The artist, who recently turned 60, has been hopping on the latest trend in live music by exploring a number of his classic albums from start to finish. Chicago was recently treated to "Born to Run," and Springsteen's home state of New Jersey is getting the reverential treatment from now through Oct. 9.

Last night, the artist launched a five-night stand at Giants Stadium, a rock 'n' roll farewell to the East Rutherford, N.J. stadium, which will be torn down in 2010. The song, dubbed "Wrecking Ball," plays out as part tribute to the football, and part statement of rebellious survival.

There's working-class tailgating images of dirt and beer, and a sturdy lead-in to a reliant chorus.
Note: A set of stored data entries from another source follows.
import Literature.NumberTheory.Automorphic.ArchTorusNormalisedFamily       -- ★ (V2) global: `exists_isQuotientOf_archDiagTorus`; ★ D1′b₃ `centralizer_archDiagTorus_eq_range`, `isCompact_range_archDiagTorus`
import Literature.NumberTheory.Automorphic.CompactGroupOrbitalIntegral    -- ★ D1′c∕B2 (p08): `compactSpace_arch_cm`, `exists_bound_archWeylDiscr_rpow_smul_integral_conj_arch`, `orbitalIntegral_quotientMeasure_eq_inv_smul`
import HarnessLib

/-!
# Harish-Chandra's bound `|D(γ)|^{1∕2} Φ_γ(f) = O(1)` on the regular diagonal torus of a TOTALLY DEFINITE `U(diag α)(L⁺ ⊗ ℝ)`, torus-normalised (road D1′ ∕ «D2′», (L-cpt))
# (Rogawski 1990 §14.5 p. 238; Varadarajan 1989 §2.4)

Topic `NumberTheory/Automorphic`; namespace `Literature.NumberTheory.Automorphic.UnitaryGroup`.  THEOREMS ONLY (no definition, no named fact, no instance, no
notation, no `sorry`).  Cell `hodgecm-mathlib`, floor-1 prep under #88 (ST-∞) ∕ #111 (S-d): the COMPACT-PLACE letter (L-cpt) of CENSUS-D2prime-HClimit §2, in the
honest torus normalisation — the junction of ★ «D2′a» (V2) `exists_isQuotientOf_archDiagTorus` (F0P3a-p02: ONE Haar measure `t_T` on the diagonal circle torus
normalises every regular torus class) with ★ D1′c∕B2 (F0P3a-p08: `|D|^{1∕2} · ∫ f(gγg^{-1}) dν` bounded on the compact group and the Weil-form dress
`O_γ(f) = t_γ(G_γ)^{-1} · ∫ f(gγg^{-1}) dν`): **for a totally definite diagonal hermitian `α`, every Haar `ν` and every Haar `t_T` there is `C` with
`‖ |D(t(z))|^{1∕2} · O_{t(z)}(f) ‖ ≤ C` for ALL regular torus points `t(z)`**, the orbit measures being `dν ∕ dt_T` — [Rogawski1990] §14.5 p. 238 «since `G′_v` is
compact», [Varadarajan1989] §2.4 (compact `U(n)`: `F_f` continuous on the whole torus).

* **`UnitaryGroup.exists_bound_archWeylDiscr_rpow_smul_orbitalIntegral_archDiagTorus`**.

JUNK AUDIT: `hdef` (total definiteness of `diag α` at every complex place) is what makes `G′_∞` compact — at an indefinite place the statement is Harish-Chandra's
genuine theorem (letter (L-H), untouched); `hα : α_i ≠ 0` is implied by `hdef` morally but kept as the hypothesis ★ `centralizer_archDiagTorus_eq_range` asks; the
mass `t_T(T)` is positive and finite (Haar on the compact torus) and VISIBLE in the proof (`C = t_T(T)^{-1} · C₀`); nothing relates `t_T` to `ν`.
HONEST LABEL: HC_CM is proved only modulo the printed citations until rung 0 closes; count-neutral floor-1 preparation (the compact half of D1′∕D2′).

## References
* J. D. Rogawski, *Automorphic Representations of Unitary Groups in Three Variables*, Ann. of Math. Stud. 123 (1990), §14.5 p. 238 (proof of L. 14.5.2: «`lim D_G(γ′)Φ(γ′,f′_v)
  = 0` since `G′_v` is compact»), §8.2 pp. 122–124 [Rogawski1990].
* V. S. Varadarajan, *An Introduction to Harmonic Analysis on Semisimple Lie Groups* (1989), §2.4 Thm. 8 (orbital integrals on compact `U(n)`) [Varadarajan1989].
-/

set_option autoImplicit false

noncomputable section

open MeasureTheory Measure NumberField NumberField.InfinitePlace Literature.MeasureTheory.Group
open scoped MatrixGroups ComplexOrder

namespace Literature.NumberTheory.Automorphic

namespace UnitaryGroup

variable (L : Type) [Field L] [NumberField L] [IsCMField L] (N : ℕ) (α : Fin N → L)

/-- **HARISH-CHANDRA'S BOUND AT THE DEFINITE PLACES, TORUS-NORMALISED**: `diag α` totally definite, `ν` a Haar measure on `G′_∞ = U(diag α)(L⁺ ⊗ ℝ)`, `t_T` a Haar
measure on the diagonal circle torus `T`, `f` continuous.  Then for the torus-normalised centraliser measures `t` of ★ `exists_isQuotientOf_archDiagTorus`
(`t (t(z)) = t_T` transported, `z` regular) — which come with a Weil-form orbital-measure family `m`, `IsQuotientOf` — there is ONE constant `C` with
`‖ |D(t(z))|_∞^{1∕2} · O_{t(z)}(f) ‖ ≤ C` for EVERY regular torus point (`O_γ(f)` = ★ `orbitalIntegral` against ★ `quotientMeasure Z(γ) (t γ) ν = dν∕dt_T`; the Haar ∕
inversion-invariance of `t (t(z))` are exported as the anonymous witnesses that make `quotientMeasure` well-typed, as in ★ `IsQuotientOf`).
[cite: Rogawski1990, §14.5 p. 238] [cite: Varadarajan1989, §2.4 Thm. 8] -/
theorem exists_bound_archWeylDiscr_rpow_smul_orbitalIntegral_archDiagTorus
    (hdef : ∀ w : {w : InfinitePlace L // InfinitePlace.IsComplex w},
      ((Matrix.diagonal α).map w.1.embedding).PosDef ∨ (-(Matrix.diagonal α).map w.1.embedding).PosDef)
    (hα : ∀ i, α i ≠ 0)
    [MeasurableSpace (arch (↥(maximalRealSubfield L)) L (IsCMField.complexConj L) N (Matrix.diagonal α))]
    [BorelSpace (arch (↥(maximalRealSubfield L)) L (IsCMField.complexConj L) N (Matrix.diagonal α))]
    [∀ γ : arch (↥(maximalRealSubfield L)) L (IsCMField.complexConj L) N (Matrix.diagonal α),
      MeasurableSpace (arch (↥(maximalRealSubfield L)) L (IsCMField.complexConj L) N (Matrix.diagonal α) ⧸
        Subgroup.centralizer ({γ} : Set (arch (↥(maximalRealSubfield L)) L (IsCMField.complexConj L) N (Matrix.diagonal α))))]
    [∀ γ : arch (↥(maximalRealSubfield L)) L (IsCMField.complexConj L) N (Matrix.diagonal α),
      BorelSpace (arch (↥(maximalRealSubfield L)) L (IsCMField.complexConj L) N (Matrix.diagonal α) ⧸
        Subgroup.centralizer ({γ} : Set (arch (↥(maximalRealSubfield L)) L (IsCMField.complexConj L) N (Matrix.diagonal α))))]
    (ν : Measure (arch (↥(maximalRealSubfield L)) L (IsCMField.complexConj L) N (Matrix.diagonal α))) [ν.IsHaarMeasure] [ν.IsMulRightInvariant]
    (tT : Measure ↥((archDiagTorus L N α).range)) [tT.IsHaarMeasure]
    {E : Type*} [NormedAddCommGroup E] [NormedSpace ℝ E]
    (f : arch (↥(maximalRealSubfield L)) L (IsCMField.complexConj L) N (Matrix.diagonal α) → E) (hf : Continuous f) :
    ∃ (t : ∀ γ : arch (↥(maximalRealSubfield L)) L (IsCMField.complexConj L) N (Matrix.diagonal α),
          Measure (Subgroup.centralizer ({γ} : Set (arch (↥(maximalRealSubfield L)) L (IsCMField.complexConj L) N (Matrix.diagonal α)))))
      (m : OrbitalMeasureFamily (arch (↥(maximalRealSubfield L)) L (IsCMField.complexConj L) N (Matrix.diagonal α))) (C : ℝ),
      m.IsQuotientOf
        (fun γ => ∃ z : {w : InfinitePlace L // IsComplex w} → Fin N → Circle, (∀ w, Function.Injective (z w)) ∧ γ = archDiagTorus L N α z)
        ν t ∧
      ∀ (z : {w : InfinitePlace L // IsComplex w} → Fin N → Circle), (∀ w, Function.Injective (z w)) →
        ∃ (_ : (t (archDiagTorus L N α z)).IsHaarMeasure) (_ : (t (archDiagTorus L N α z)).IsInvInvariant),
        ‖(archWeylDiscr ((archDiagTorus L N α z : GL (Fin N) (mixedEmbedding.mixedSpace L)) :
              Matrix (Fin N) (Fin N) (mixedEmbedding.mixedSpace L))) ^ (1 / 2 : ℝ) •
          orbitalIntegral (archDiagTorus L N α z) f
            (quotientMeasure (Subgroup.centralizer {archDiagTorus L N α z}) (t (archDiagTorus L N α z))
              (isClosed_coe_centralizer_singleton (archDiagTorus L N α z)) ν)‖ ≤ C := by
  haveI : CompactSpace (arch (↥(maximalRealSubfield L)) L (IsCMField.complexConj L) N (Matrix.diagonal α)) :=
    compactSpace_arch_cm L (Matrix.diagonal α) hdef
  -- the torus-normalised family (★ (V2) global)
  obtain ⟨t, m, ht, hm⟩ := exists_isQuotientOf_archDiagTorus L N α hα ν tT
  -- the un-normalised bound on the compact group (★ D1′c∕B2)
  obtain ⟨C₀, hC₀⟩ := exists_bound_archWeylDiscr_rpow_smul_integral_conj_arch L (Matrix.diagonal α) hdef ν f hf
  -- the torus mass: positive and finite
  haveI : CompactSpace ↥((archDiagTorus L N α).range) :=
    isCompact_iff_compactSpace.mp (isCompact_range_archDiagTorus L N α)
  have hmass_top : tT Set.univ < ⊤ := IsCompact.measure_lt_top isCompact_univ
  have hmass_pos : 0 < tT Set.univ := IsOpen.measure_pos tT isOpen_univ Set.univ_nonempty
  have hreal : 0 < tT.real Set.univ := by
    rw [measureReal_def]
    exact ENNReal.toReal_pos hmass_pos.ne' hmass_top.ne
  refine ⟨t, m, (tT.real Set.univ)⁻¹ * C₀, hm, fun z hz => ?_⟩
  -- at a regular torus point `t γ` is `t_T` transported: Haar, inversion invariant, of mass `t_T(T)`
  have hmeas : Measurable (MulEquiv.subgroupCongr (centralizer_archDiagTorus_eq_range L N α hα hz).symm) :=
    (continuous_subgroupCongr (centralizer_archDiagTorus_eq_range L N α hα hz).symm).1.measurable
  haveI hH : (t (archDiagTorus L N α z)).IsHaarMeasure := by
    rw [ht z hz]
    exact isHaarMeasure_map_subgroupCongr _ tT
  haveI : (t (archDiagTorus L N α z)).IsMulRightInvariant :=
    isMulRightInvariant_of_forall_comm (Subgroup.centralizer {archDiagTorus L N α z}) (isClosed_coe_centralizer_singleton _)
      (fun a ha b hb => by
        rw [centralizer_archDiagTorus_eq_range L N α hα hz] at ha hb
        obtain ⟨za, rfl⟩ := ha
        obtain ⟨zb, rfl⟩ := hb
        exact archDiagTorus_mul_comm L N α za zb) _
  haveI hI : (t (archDiagTorus L N α z)).IsInvInvariant :=
    Literature.MeasureTheory.Group.isInvInvariant_of_isMulRightInvariant_of_isClosed (Subgroup.centralizer {archDiagTorus L N α z})
      (isClosed_coe_centralizer_singleton _) _
  refine ⟨hH, hI, ?_⟩
  have hmass : (t (archDiagTorus L N α z)).real Set.univ = tT.real Set.univ := by
    rw [measureReal_def, measureReal_def, ht z hz, Measure.map_apply hmeas MeasurableSet.univ, Set.preimage_univ]
  rw [orbitalIntegral_quotientMeasure_eq_inv_smul ν (archDiagTorus L N α z) (t (archDiagTorus L N α z)) f hf, smul_comm, norm_smul, norm_inv,
    hmass, Real.norm_of_nonneg hreal.le]
  exact mul_le_mul_of_nonneg_left (hC₀ _) (inv_nonneg.2 hreal.le)

end UnitaryGroup

end Literature.NumberTheory.Automorphic

end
There's references to Boeing-sized mosquitoes and shout-outs to the Giants. Beginning with a feisty acoustic build, the song stands on protective ground, and is ready for a fight. Growls the Boss, "So if you got the guts, mister / If you’ve got the balls / If you think it’s your time, then step to the line and bring on your wrecking ball."

New Jersey's Star Ledger has a clip of the concert's opening moments leading up to the initial verses of the song. Full versions can be found on YouTube, and are embedded below. Springsteen said the song was "something I wrote for tonight." A spokesman had no further information on the cut.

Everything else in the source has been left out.